WHAT IS NEEDED:
Restate word for word the entries below, starting with the line with "EIGHT printed tables" and continuing through the line with "Lemma 3 · [CremonaAlgorithms1997]". Include both of those lines and no others.

DATA RECORDS:
import Summits.ABC.ABC.Theorems.IsogenyGlueCongruenceMazurKenkuBoundOfLiteInputs
import Summits.ABC.ABC.Theorems.IsogenyGlueCongruenceMazurKenkuBoundStubFifteenPoints
import Summits.ABC.ABC.Theorems.IsogenyGlueCongruenceMazurKenkuBoundStubTwentyonePoints
import Literature.NumberTheory.EllipticCurves.XZeroFifteenExplicit
import Literature.NumberTheory.EllipticCurves.XZeroTwentyOneExplicit
import Literature.NumberTheory.EllipticCurves.Curve15A1Descent
import Literature.NumberTheory.EllipticCurves.Curve21A1Descent
import HarnessLib

/-!
# `MazurKenkuBound` (stmt-ABC-15125) and the Mazur–Kenku radius from EIGHT `j`-tables: the composite
# genus-one levels `15 = 3·5` and `21 = 3·7` of Kenku's table, PROVED

Route `IsogenyGlueCongruence`, crux `MazurKenkuBound`, line `radius-lite` (lead c22, cycle 24,
2026-08-17). Sorry-free, axiom-clean companion of the registered skeleton
`Cruxes/MazurKenkuBound/Lines/radius_lite.lean` (reshape #2), sharpening the cycle-23 closer
`…OfLiteInputs.lean` (p145823: inputs `h44`, TEN `j`-tables, six smooth levels): the two COMPOSITE
genus-one levels of the ten-table schema are now theorems, modular-curve-free —

* **level `15`** (`levelFifteen_jTable`, UNCONDITIONAL): a cyclic `ℚ`-isogeny of degree `15` out of
  `V` has `j(V) ∈ {−5²/2, −5²·241³/2³, −5·29³/2⁵, 5·211³/2¹⁵}`. Klein–Fricke at `3` and `5`
  (`exists_j_eq_klein_three/five_of_…_dvd_degree`) give a non-cuspidal rational point of
  `X₀(3) ×_{X(1)} X₀(5)`, the tree's explicit isomorphism `XZeroFifteen.exists_point` (Thorne 2019,
  Lemma 3) a rational point of `15a1 : y² + xy + y = x³ + x² − 10x − 10` carrying `j(V)` as the value
  of `(N² + 10NB + 5B²)³/(N B⁵)`, and the eight rational points of `15a1`
  (`Curve15A1.finite_point`, p164644, complete `2`-descent; `stub_fifteenPoints`, p164365,
  reduction mod `7, 11`) are four cusps (`N B⁵ = 0`) and four points with the tabulated values;
* **level `21`** (`levelTwentyOne_jTable_of`, conditional ONLY on Klein–Fricke at `7` over `ℚ`,
  `hK7`, which is PROVED in the tree — `exists_j_eq_klein_seven_of_degree_eq_seven` with the lead's
  `Isogeny.j_ne_zero_of_degree_eq_seven_rat`, p164792 — but `computational`, so kept as a displayed
  hypothesis here; the unconditional `computational` corollary is `…LevelTwentyOne.lean`): a cyclic
  `21`-isogeny gives `j(V) ∈ {−3²5⁶/2³, 3³5³/2, −3²5³101³/2²¹, −3³5³383³/2⁷}`, through the lead's
  explicit isomorphism `X₀(3) ×_{X(1)} X₀(7) ≅ 21a1` (`XZeroTwentyOne.exists_point_rat`, p164263:
  `t · B(x,y) = N(x,y)` on `21a1 : y² + xy = x³ − 4x − 1`) and the eight rational points of `21a1`
  (`Curve21A1.finite_point`, p164609; `stub_twentyonePoints`, p163916).

Hence (`jTables_of_eight`) the ten-table schema follows from the EIGHT printed tables
`N ∈ {11, 17, 19, 27, 37, 43, 67, 163}` and `hK7`, and the crux and the sibling crux
`RibetTakahashiSplit.MazurKenkuRadius` hold conditionally on exactly: Mazur's Cor. 4.4 (`h44`), the
eight tables (`hT8`), the six smooth levels `26, 35, 49, 65, 125, 169` (`hL6`), and `hK7`
(`mazurKenkuRadius_of_eight`, `mazurKenkuBound_of_eight`).

## References
[Kenku1982] M. A. Kenku, J. Number Theory 15 (1982) 199–202 · [Mazur1978] B. Mazur, Invent. Math.
44 (1978), Cor. 4.4 · [Ligozat1975] G. Ligozat, Mém. SMF 43 · [Thorne2019] J. A. Thorne, JEMS,
Lemma 3 · [CremonaAlgorithms1997] Table 1, `15A1`, `21A1` · [SilvermanAEC2009] III.4.12, X.1.4.
-/

-- `Summit.ABC.ABC` is the mandated summit-side namespace (CONVENTIONS §2); the duplicate is deliberate.
set_option linter.dupNamespace false

noncomputable section
open scoped Classical
open WeierstrassCurve
open Literature.NumberTheory.EllipticCurves

namespace Summit.ABC.ABC.Theorems

/-! ### Level `15` (unconditional) -/

/-- `20` is not a rational square. [folklore] -/
theorem rat_sq_ne_twenty (q : ℚ) : q ^ 2 ≠ 20 := fun h ↦
  rat_sq_ne_five (q / 2) (by rw [div_pow, h]; norm_num)

/-- On `X₀(5)`, a RATIONAL Klein–Fricke parameter never lies over `j = 0` or `j = 1728`:
`j H = (H² + 10H + 5)³`, `H ∈ ℚ` forces `j ≠ 0` (`(H + 5)² = 20`) and `j ≠ 1728`
(`(H² + 10H + 5)³ − 1728 H = (H² + 4H − 1)²(H² + 22H + 125)`, `(H + 2)² = 5`,
`(H + 11)² + 4 = 0`). [folklore] -/
theorem klein_five_j_ne_zero_and_ne_1728 {j H : ℚ}
    (hjH : j * H = (H ^ 2 + 10 * H + 5) ^ 3) : j ≠ 0 ∧ j ≠ 1728 := by
  constructor
  · rintro rfl
    have h3 : (H ^ 2 + 10 * H + 5) ^ 3 = 0 := by rw [← hjH]; ring
    have h1 : H ^ 2 + 10 * H + 5 = 0 := pow_eq_zero_iff (by norm_num) |>.mp h3
    exact rat_sq_ne_twenty (H + 5) (by linear_combination h1)
  · rintro rfl
    have hfac : (H ^ 2 + 4 * H - 1) ^ 2 * (H ^ 2 + 22 * H + 125) = 0 := by
      linear_combination -hjH
    rcases mul_eq_zero.mp hfac with h | h
    · have h1 : H ^ 2 + 4 * H - 1 = 0 := pow_eq_zero_iff (by norm_num) |>.mp h
      exact rat_sq_ne_five (H + 2) (by linear_combination h1)
    · nlinarith [sq_nonneg (H + 11)]

/-- **Level `15` (Kenku's table at `N = 15`; `X₀(15)(ℚ)`, Ligozat / Antwerp IV)**: a cyclic `ℚ`-isogeny of degree `15` out of `V` has
`j(V) ∈ {−5²/2, −5²·241³/2³, −5·29³/2⁵, 5·211³/2¹⁵}`, i.e. `(15, j(V)) ∈ kenkuIsogenyJTable`.
Proof: Klein–Fricke at `3` and `5` (`exists_j_eq_klein_three/five_of_…_dvd_degree`) give a
non-cuspidal rational point of the fibre product `X₀(3) ×_{X(1)} X₀(5)`, which the tree's explicit
isomorphism `XZeroFifteen.exists_point` sends to a rational point `(x, y)` of `15a1` carrying
`j(V)` as the value of the rational function `(N² + 10NB + 5B²)³/(N B⁵)`; the eight rational points
of `15a1` (landed: `Curve15A1.finite_point`, `stub_fifteenPoints`) are the four cusps (`N B⁵ = 0`, excluded) and four points with exactly the
tabulated values. [cite: Kenku1982, proof of Thm. 1, p. 200] [cite: Ligozat1975]
[cite: Thorne2019, proof of Lemma 3] -/
theorem levelFifteen_jTable (V V' : WeierstrassCurve ℚ) [V.IsElliptic] [V'.IsElliptic]
    (ψ : Isogeny V V') (hψ : ψ.IsCyclic) (hdeg : ψ.degree = 15) :
    (15, V.j) ∈ kenkuIsogenyJTable := by
  obtain ⟨F, hF0, hjF⟩ :=
    ψ.exists_j_eq_klein_three_of_three_dvd_degree hψ (hdeg ▸ (by norm_num : (3 : ℕ) ∣ 15))
  obtain ⟨H, hH0, hjH⟩ :=
    ψ.exists_j_eq_klein_five_of_five_dvd_degree hψ (hdeg ▸ (by norm_num : (5 : ℕ) ∣ 15))
  have hjF' : V.j * F = (F + 27) * (F + 3) ^ 3 := by
    rw [hjF]; field_simp
  have hjH' : V.j * H = (H ^ 2 + 10 * H + 5) ^ 3 := by
    rw [hjH]; field_simp
  obtain ⟨hj0, hj1728⟩ := klein_five_j_ne_zero_and_ne_1728 hjH'
  rcases XZeroFifteen.exists_point hH0 hjF' hjH' with h0 | h1728 | ⟨x, y, hxy, hNB, hj⟩
  · exact absurd h0 hj0
  · exact absurd h1728 hj1728
  have hmem := stub_fifteenPoints Curve15A1.finite_point x y hxy
  simp only [Finset.mem_insert, Finset.mem_singleton, Prod.mk.injEq] at hmem
  rcases hmem with ⟨rfl, rfl⟩ | ⟨rfl, rfl⟩ | ⟨rfl, rfl⟩ | ⟨rfl, rfl⟩ | ⟨rfl, rfl⟩ | ⟨rfl, rfl⟩ |
    ⟨rfl, rfl⟩
  · norm_num at hj
    rw [show V.j = -25 / 2 by linarith [hj]]
    decide +kernel
  · norm_num at hNB
  · norm_num at hj
    rw [show V.j = 46969655 / 32768 by linarith [hj]]
    decide +kernel
  · norm_num at hNB
  · norm_num at hj
    rw [show V.j = -349938025 / 8 by linarith [hj]]
    decide +kernel
  · norm_num at hNB
  · norm_num at hj
    rw [show V.j = -121945 / 32 by linarith [hj]]
    decide +kernel

/-! ### Level `21`, granted Klein–Fricke at `7` over `ℚ` -/

/-- **Level `21` (Kenku's table at `N = 21`; `X₀(21)(ℚ)`, Ligozat / Antwerp IV), granted Klein–Fricke
at `7` over `ℚ`** (`hK7`; proved in the tree incl. `j = 0`, `computational`: `stub_kleinSevenRat`): a cyclic `ℚ`-isogeny of degree `21` out of `V` has
`j(V) ∈ {−3²5⁶/2³, 3³5³/2, −3²5³101³/2²¹, −3³5³383³/2⁷}`, i.e. `(21, j(V)) ∈ kenkuIsogenyJTable`.
Proof: Klein–Fricke at `3` (tree) and at `7` (`hK7`, applied to the cyclic degree-`7` quotient) give a non-cuspidal rational point `(F, t)` of `X₀(3) ×_{X(1)} X₀(7)`, which the landed explicit
isomorphism `XZeroTwentyOne.exists_point_rat` (p164263) sends to a rational point `(x, y)` of
`21a1` with `t · B(x, y) = N(x, y)`; of the eight rational points of `21a1` (landed
`stub_twentyonePoints`, p163916, fed by the landed `Curve21A1.finite_point`, p164609) the four cusps give `B = 0 ≠ N` or
`t = 0`, and the other four give `t ∈ {−49/8, −2, −49/2, −8}`, whose Klein–Fricke values are the
four tabulated `j`. [cite: Kenku1982, proof of Thm. 1, p. 200] [cite: Ligozat1975] -/
theorem levelTwentyOne_jTable_of
    (hK7 : ∀ (W W' : WeierstrassCurve ℚ) [W.IsElliptic] (φ : Isogeny W W'), φ.degree = 7 →
      ∃ t : ℚ, t ≠ 0 ∧ W.j = (t ^ 2 + 13 * t + 49) * (t ^ 2 + 5 * t + 1) ^ 3 / t)
    (V V' : WeierstrassCurve ℚ) [V.IsElliptic] [V'.IsElliptic]
    (ψ : Isogeny V V') (hψ : ψ.IsCyclic) (hdeg : ψ.degree = 21) :
    (21, V.j) ∈ kenkuIsogenyJTable := by
  obtain ⟨F, hF0, hjF⟩ :=
    ψ.exists_j_eq_klein_three_of_three_dvd_degree hψ (hdeg ▸ (by norm_num : (3 : ℕ) ∣ 21))
  obtain ⟨t, ht0, hjt⟩ : ∃ t : ℚ, t ≠ 0 ∧
      V.j = (t ^ 2 + 13 * t + 49) * (t ^ 2 + 5 * t + 1) ^ 3 / t := by
    obtain ⟨V₇, hV₇, χ, -, hχd, -⟩ :=
      ψ.exists_isCyclic_degree_eq_of_dvd hψ (d := 7) (hdeg ▸ (by norm_num : (7 : ℕ) ∣ 21))
    haveI := hV₇
    exact hK7 V V₇ χ hχd
  have hjF' : V.j * F = (F + 27) * (F + 3) ^ 3 := by
    rw [hjF]; field_simp
  have hjt' : V.j * t = (t ^ 2 + 13 * t + 49) * (t ^ 2 + 5 * t + 1) ^ 3 := by
    rw [hjt]; field_simp
  obtain ⟨x, y, hxy, hNB⟩ := XZeroTwentyOne.exists_point_rat ht0 hjF' hjt'
  have hmem := stub_twentyonePoints Curve21A1.finite_point x y hxy
  simp only [Finset.mem_insert, Finset.mem_singleton, Prod.mk.injEq] at hmem
  rcases hmem with ⟨rfl, rfl⟩ | ⟨rfl, rfl⟩ | ⟨rfl, rfl⟩ | ⟨rfl, rfl⟩ | ⟨rfl, rfl⟩ | ⟨rfl, rfl⟩ |
    ⟨rfl, rfl⟩
  · norm_num at hNB
  · norm_num at hNB
    rw [show t = -49 / 8 by linarith [hNB]] at hjt
    norm_num at hjt
    rw [hjt]
    decide +kernel
  · norm_num at hNB
    exact absurd hNB ht0
  · norm_num at hNB
    rw [show t = -2 by linarith [hNB]] at hjt
    norm_num at hjt
    rw [hjt]
    decide +kernel
  · norm_num at hNB
    rw [show t = -49 / 2 by linarith [hNB]] at hjt
    norm_num at hjt
    rw [hjt]
    decide +kernel
  · norm_num at hNB
  · norm_num at hNB
    rw [show t = -8 by linarith [hNB]] at hjt
    norm_num at hjt
    rw [hjt]
    decide +kernel

/-! ### The ten-table schema from eight tables, and the conditional closers -/

/-- **Kenku's ten `j`-tables from EIGHT**: granted the printed determinations at the eight levels
`N ∈ {11, 17, 19, 27, 37, 43, 67, 163}` (`hT8`) and Klein–Fricke at `7` over `ℚ` (`hK7`, proved in
the tree, `computational`), the ten-table schema of `…OfLiteInputs.lean` holds: levels `15` and
`21` are `levelFifteen_jTable` and `levelTwentyOne_jTable_of`.
[cite: Kenku1982, proof of Thm. 1, p. 200] -/
theorem jTables_of_eight
    (hT8 : ∀ (V V' : WeierstrassCurve ℚ) [V.IsElliptic] [V'.IsElliptic] (ψ : Isogeny V V'),
      ψ.IsCyclic → ψ.degree ∈ ({11, 17, 19, 27, 37, 43, 67, 163} : Finset ℕ) →
        (ψ.degree, V.j) ∈ kenkuIsogenyJTable)
    (hK7 : ∀ (W W' : WeierstrassCurve ℚ) [W.IsElliptic] (φ : Isogeny W W'), φ.degree = 7 →
      ∃ t : ℚ, t ≠ 0 ∧ W.j = (t ^ 2 + 13 * t + 49) * (t ^ 2 + 5 * t + 1) ^ 3 / t) :
    ∀ (V V' : WeierstrassCurve ℚ) [V.IsElliptic] [V'.IsElliptic] (ψ : Isogeny V V'),
      ψ.IsCyclic → ψ.degree ∈ ({11, 15, 17, 19, 21, 27, 37, 43, 67, 163} : Finset ℕ) →
        (ψ.degree, V.j) ∈ kenkuIsogenyJTable := by
  intro V V' _ _ ψ hψ hmem
  have hsplit : ∀ n ∈ ({11, 15, 17, 19, 21, 27, 37, 43, 67, 163} : Finset ℕ),
      n = 15 ∨ n = 21 ∨ n ∈ ({11, 17, 19, 27, 37, 43, 67, 163} : Finset ℕ) := by decide
  rcases hsplit _ hmem with h15 | h21 | h8
  · rw [h15]; exact levelFifteen_jTable V V' ψ hψ h15
  · rw [h21]; exact levelTwentyOne_jTable_of hK7 V V' ψ hψ h21
  · exact hT8 V V' ψ hψ h8

/-- **The Mazur–Kenku radius** (sibling crux stmt-ABC-15193, `RibetTakahashiSplit.MazurKenkuRadius`)
**from Mazur's Cor. 4.4, EIGHT `j`-tables, the six smooth levels and Klein–Fricke at `7`**
(the cycle-23 closer `mazurKenkuRadius_of_cor44_of_jTables_of_liteLevels6` fed with
`jTables_of_eight`). [cite: Mazur1978, Thm. 1 and Cor. 4.4] [cite: Kenku1982, Thm. 1] -/
theorem mazurKenkuRadius_of_eight (h44 : Mazur1978.cor44_valuation_j_le_one)
    (hT8 : ∀ (V V' : WeierstrassCurve ℚ) [V.IsElliptic] [V'.IsElliptic] (ψ : Isogeny V V'),
      ψ.IsCyclic → ψ.degree ∈ ({11, 17, 19, 27, 37, 43, 67, 163} : Finset ℕ) →
        (ψ.degree, V.j) ∈ kenkuIsogenyJTable)
    (hL6 : ∀ (V V' : WeierstrassCurve ℚ) [V.IsElliptic] [V'.IsElliptic] (ψ : Isogeny V V'),
      ψ.IsCyclic → ψ.degree ∉ ({26, 35, 49, 65, 125, 169} : Finset ℕ))
    (hK7 : ∀ (W W' : WeierstrassCurve ℚ) [W.IsElliptic] (φ : Isogeny W W'), φ.degree = 7 →
      ∃ t : ℚ, t ≠ 0 ∧ W.j = (t ^ 2 + 13 * t + 49) * (t ^ 2 + 5 * t + 1) ^ 3 / t) :
    Summit.ABC.ABC.Theses.RibetTakahashiSplit.MazurKenkuRadius :=
  mazurKenkuRadius_of_cor44_of_jTables_of_liteLevels6 h44 (jTables_of_eight hT8 hK7) hL6

/-- **The crux `MazurKenkuBound` (stmt-ABC-15125) from Mazur's Cor. 4.4, EIGHT `j`-tables, the
six smooth levels and Klein–Fricke at `7`** (the cycle-23 closer
`mazurKenkuBound_of_cor44_of_jTables_of_liteLevels6` fed with `jTables_of_eight`). The printed
residue of the crux after cycle 24 is exactly `h44`, `hT8`, `hL6`; `hK7` is proved (`computational`).
[cite: PastenShimura2024, §3 p. 13] [cite: Mazur1978, Thm. 1 and Cor. 4.4] [cite: Kenku1982, Thm. 1]
[cite: EdixhovenManin1991, Prop. 2] -/
theorem mazurKenkuBound_of_eight (h44 : Mazur1978.cor44_valuation_j_le_one)
    (hT8 : ∀ (V V' : WeierstrassCurve ℚ) [V.IsElliptic] [V'.IsElliptic] (ψ : Isogeny V V'),
      ψ.IsCyclic → ψ.degree ∈ ({11, 17, 19, 27, 37, 43, 67, 163} : Finset ℕ) →
        (ψ.degree, V.j) ∈ kenkuIsogenyJTable)
    (hL6 : ∀ (V V' : WeierstrassCurve ℚ) [V.IsElliptic] [V'.IsElliptic] (ψ : Isogeny V V'),
      ψ.IsCyclic → ψ.degree ∉ ({26, 35, 49, 65, 125, 169} : Finset ℕ))
    (hK7 : ∀ (W W' : WeierstrassCurve ℚ) [W.IsElliptic] (φ : Isogeny W W'), φ.degree = 7 →
      ∃ t : ℚ, t ≠ 0 ∧ W.j = (t ^ 2 + 13 * t + 49) * (t ^ 2 + 5 * t + 1) ^ 3 / t) :
    Summit.ABC.ABC.Theses.IsogenyGlueCongruence.MazurKenkuBound :=
  mazurKenkuBound_of_cor44_of_jTables_of_liteLevels6 h44 (jTables_of_eight hT8 hK7) hL6

end Summit.ABC.ABC.Theorems

end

RESPONSE:
Hence (`jTables_of_eight`) the ten-table schema follows from the EIGHT printed tables
`N ∈ {11, 17, 19, 27, 37, 43, 67, 163}` and `hK7`, and the crux and the sibling crux
`RibetTakahashiSplit.MazurKenkuRadius` hold conditionally on exactly: Mazur's Cor. 4.4 (`h44`), the
eight tables (`hT8`), the six smooth levels `26, 35, 49, 65, 125, 169` (`hL6`), and `hK7`
(`mazurKenkuRadius_of_eight`, `mazurKenkuBound_of_eight`).

## References
[Kenku1982] M. A. Kenku, J. Number Theory 15 (1982) 199–202 · [Mazur1978] B. Mazur, Invent. Math.
44 (1978), Cor. 4.4 · [Ligozat1975] G. Ligozat, Mém. SMF 43 · [Thorne2019] J. A. Thorne, JEMS,
Lemma 3 · [CremonaAlgorithms1997] Table 1, `15A1`, `21A1` · [SilvermanAEC2009] III.4.12, X.1.4.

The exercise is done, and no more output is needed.